[Big Data Hive3.x Data Warehouse Development] How does HiveSQL use explode&lateral view to convert a single column to multiple rows

[Big data Hive3.x data warehouse development] HiveSQL row-to-column application

1 column to row: multi-column to multi-row –union function

[Big data Hive3.x data warehouse development] HiveSQL row-to-column application
insert image description here
1 The opposite process of converting multiple rows to multiple columnsdeduplicate and sort
union all: resultDo not deduplicate, do not sort
insert image description here

2 Column to row: single column to multiple rows – UDTF function explode

explode : Used to expand each element in a collection or array, and split each element into a row.

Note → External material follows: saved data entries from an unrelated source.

import Summits.Langlands.Langlands.Theses.AbelianSurfaceSerre
import Literature.NumberTheory.DiophantineGeometry.BcgpSerreWreathFixedSimilitudeImprimitiveSurfaces
import HarnessLib

/-!
# Crux `AbelianSurfaceSerre.QuadraticImprimitiveSurfaces` (K2, stmt-Langlands-17766) from its two
# layer-2 route items `SerreGSp4WreathFixed` (stmt-Langlands-18072) and `WreathReductionFixed`
# (stmt-Langlands-18078)

Line `Sketch` of the crux, cycle 3 (continuation lead c2): the two registered stubs of the skeleton
`Lines/Sketch.lean` v3 were PROMOTED to route items (route rev 4): `SerreGSp4WreathFixed` — Serre's
conjecture for `GSp₄/ℚ` in regular ordinary weight at the wreath residues, similitude of the lift
pinned (OPEN) — and `WreathReductionFixed` — the corrected printed reduction "that ⟹ K2" (BCGP 2025
Lemma 10.4.1, type **B**[C₂], + Thm 10.2.1 + Faltings + descent), definitionally the accepted named
fact `Literature.NumberTheory.DiophantineGeometry.bcgp_serreWreathFixedSimilitude_implies_quadraticImprimitiveSurfacesModular`.
This file is the in-tree BRIDGE (everything proved, no `sorry`):

* `quadraticImprimitiveSurfaces_of_wreathItems` — `K2 ⇐ 18072 + 18078` (modus ponens; registered
  sub-goal of the line); once the gate appends `SerreGSp4WreathFixed_holds` and
  `WreathReductionFixed_holds` to the route file, `quadraticImprimitiveSurfaces_of_wreathItems
  SerreGSp4WreathFixed_holds WreathReductionFixed_holds` closes K2;
* calibrations `wreathReductionFixed_iff_imp` (18078 unfolds to `18072 → K2`),
  `wreathReductionFixed_iff_namedFact` (18078 ≡ the named fact, `Iff.rfl`: proving either proves the
  other), `wreathReductionFixed_of_serreWreath` (18078 from the older, formally stronger `∃ μ` fact via
  the accepted audit theorem).

[cite: BoxerCalegariGeePilloni2025, Lemma 10.4.1 proof p. 146 (type B[C₂]), Rem. 10.4.2, Thm 10.2.1, Rem. 10.2.2]
-/

set_option linter.dupNamespace false

namespace Summit.Langlands.Langlands.Cruxes.QuadraticImprimitiveSurfaces.Sketch

/-- **K2 from its two layer-2 items (modus ponens).**  `WreathReductionFixed` is by definition
`SerreGSp4WreathFixed → QuadraticImprimitiveSurfaces`. (Registered sub-goal of line `Sketch`; the
composition `QuadraticImprimitiveSurfaces_of` of `Lines/Sketch.lean` v4 is this theorem applied to
the two stubs.) [cite: BoxerCalegariGeePilloni2025, Lemma 10.4.1 proof p. 146 (type B[C₂]), Rem. 10.4.2] -/
theorem quadraticImprimitiveSurfaces_of_wreathItems (h₁ : Summit.Langlands.Langlands.Theses.AbelianSurfaceSerre.SerreGSp4WreathFixed) (h₂ : Summit.Langlands.Langlands.Theses.AbelianSurfaceSerre.WreathReductionFixed) : Summit.Langlands.Langlands.Theses.AbelianSurfaceSerre.QuadraticImprimitiveSurfaces :=
  h₂ h₁

/-- Calibration: the item `WreathReductionFixed` (stmt-Langlands-18078) unfolds to the implication
`SerreGSp4WreathFixed → QuadraticImprimitiveSurfaces` between the route decls (definitional).
[folklore] -/
theorem wreathReductionFixed_iff_imp :
    Summit.Langlands.Langlands.Theses.AbelianSurfaceSerre.WreathReductionFixed ↔
      (Summit.Langlands.Langlands.Theses.AbelianSurfaceSerre.SerreGSp4WreathFixed →
        Summit.Langlands.Langlands.Theses.AbelianSurfaceSerre.QuadraticImprimitiveSurfaces) :=
  Iff.rfl

/-- Calibration: the item `WreathReductionFixed` (stmt-Langlands-18078) IS, definitionally, the
accepted named fact
`Literature.NumberTheory.DiophantineGeometry.bcgp_serreWreathFixedSimilitude_implies_quadraticImprimitiveSurfacesModular`
(BCGP 2025 Lemma 10.4.1 at the wreath residues with the similitude corrected; p153517) — so a proof
of either is a proof of the other (`.mp` / `.mpr`).
[cite: BoxerCalegariGeePilloni2025, Lemma 10.4.1 proof p. 146 (type B[C₂]), Rem. 10.4.2, Thm 10.2.1] -/
theorem wreathReductionFixed_iff_namedFact :
    Summit.Langlands.Langlands.Theses.AbelianSurfaceSerre.WreathReductionFixed ↔
      Literature.NumberTheory.DiophantineGeometry.bcgp_serreWreathFixedSimilitude_implies_quadraticImprimitiveSurfacesModular :=
  Iff.rfl

/-- Calibration: the item `WreathReductionFixed` follows from the OLDER recorded named fact
`bcgp_serreWreath_implies_quadraticImprimitiveSurfacesModular` (the `∃ μ` bracket, formally
STRONGER — it over-claims against the source, see the module docstring of
`Literature/NumberTheory/DiophantineGeometry/BcgpSerreWreathFixedSimilitudeImprimitiveSurfaces.lean`)
through the accepted audit theorem `…FixedSimilitude…_of_serreWreath`.  Conditional on that fact;
recorded only to tie the two generations of the reduction together.
[cite: BoxerCalegariGeePilloni2025, Lemma 10.4.1 proof p. 146 (type B[C₂]), Rem. 10.4.2] -/
theorem wreathReductionFixed_of_serreWreath
    (h : Literature.NumberTheory.DiophantineGeometry.bcgp_serreWreath_implies_quadraticImprimitiveSurfacesModular) :
    Summit.Langlands.Langlands.Theses.AbelianSurfaceSerre.WreathReductionFixed :=
  wreathReductionFixed_iff_namedFact.mpr
    (Literature.NumberTheory.DiophantineGeometry.bcgp_serreWreathFixedSimilitude_implies_quadraticImprimitiveSurfacesModular_of_serreWreath'
      h)

end Summit.Langlands.Langlands.Cruxes.QuadraticImprimitiveSurfaces.Sketch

Pay attention to the required data type: explode(Map|Array)
so when using the explode function, either set it to the array type when creating the table, or use split to convert it into an array later:select explode(split(col3,',')) from a;

The execution effect satisfies the need to input one line and output multiple lines, so it is called UDTF function – table generation function
Features:

  • can be used directly
  • can be combinedlateral viewThe side view works with it!
    • explode(array) array produces a row for each element.
    • explode(Map) map each pair of elements as one row, one column for key, and one column for value.insert image description here
select 
	col1
	,col2
	,lv.col3 as col3
from a 
	lateral view
		explode(split(col3,',')) lv as col3; 	

UDTF function syntax restrictions – why lateral view?

Regarding the cooperation with the side view, it is necessary to talk about the grammatical restrictions of the UDTF function. The result returned by explode can be understood as avirtual table, the data comes from the source table;
therefore, it is no longer possible to return the fields of the source table and the virtual table at the same time when only the source table is queried!
The ending method is to perform join query on the two tables, and the special syntax lateral view in Hive is used to solve this requirement.
Provide another example, which should have a clearer understanding of the syntax:insert image description here

hive lateral view principle

WillUDTFThe result of building atable like dry view, and then connect each row in the original table with each row output by the UDTF function to generate a new virtual table. This avoids the usage limitation problem of UDTF.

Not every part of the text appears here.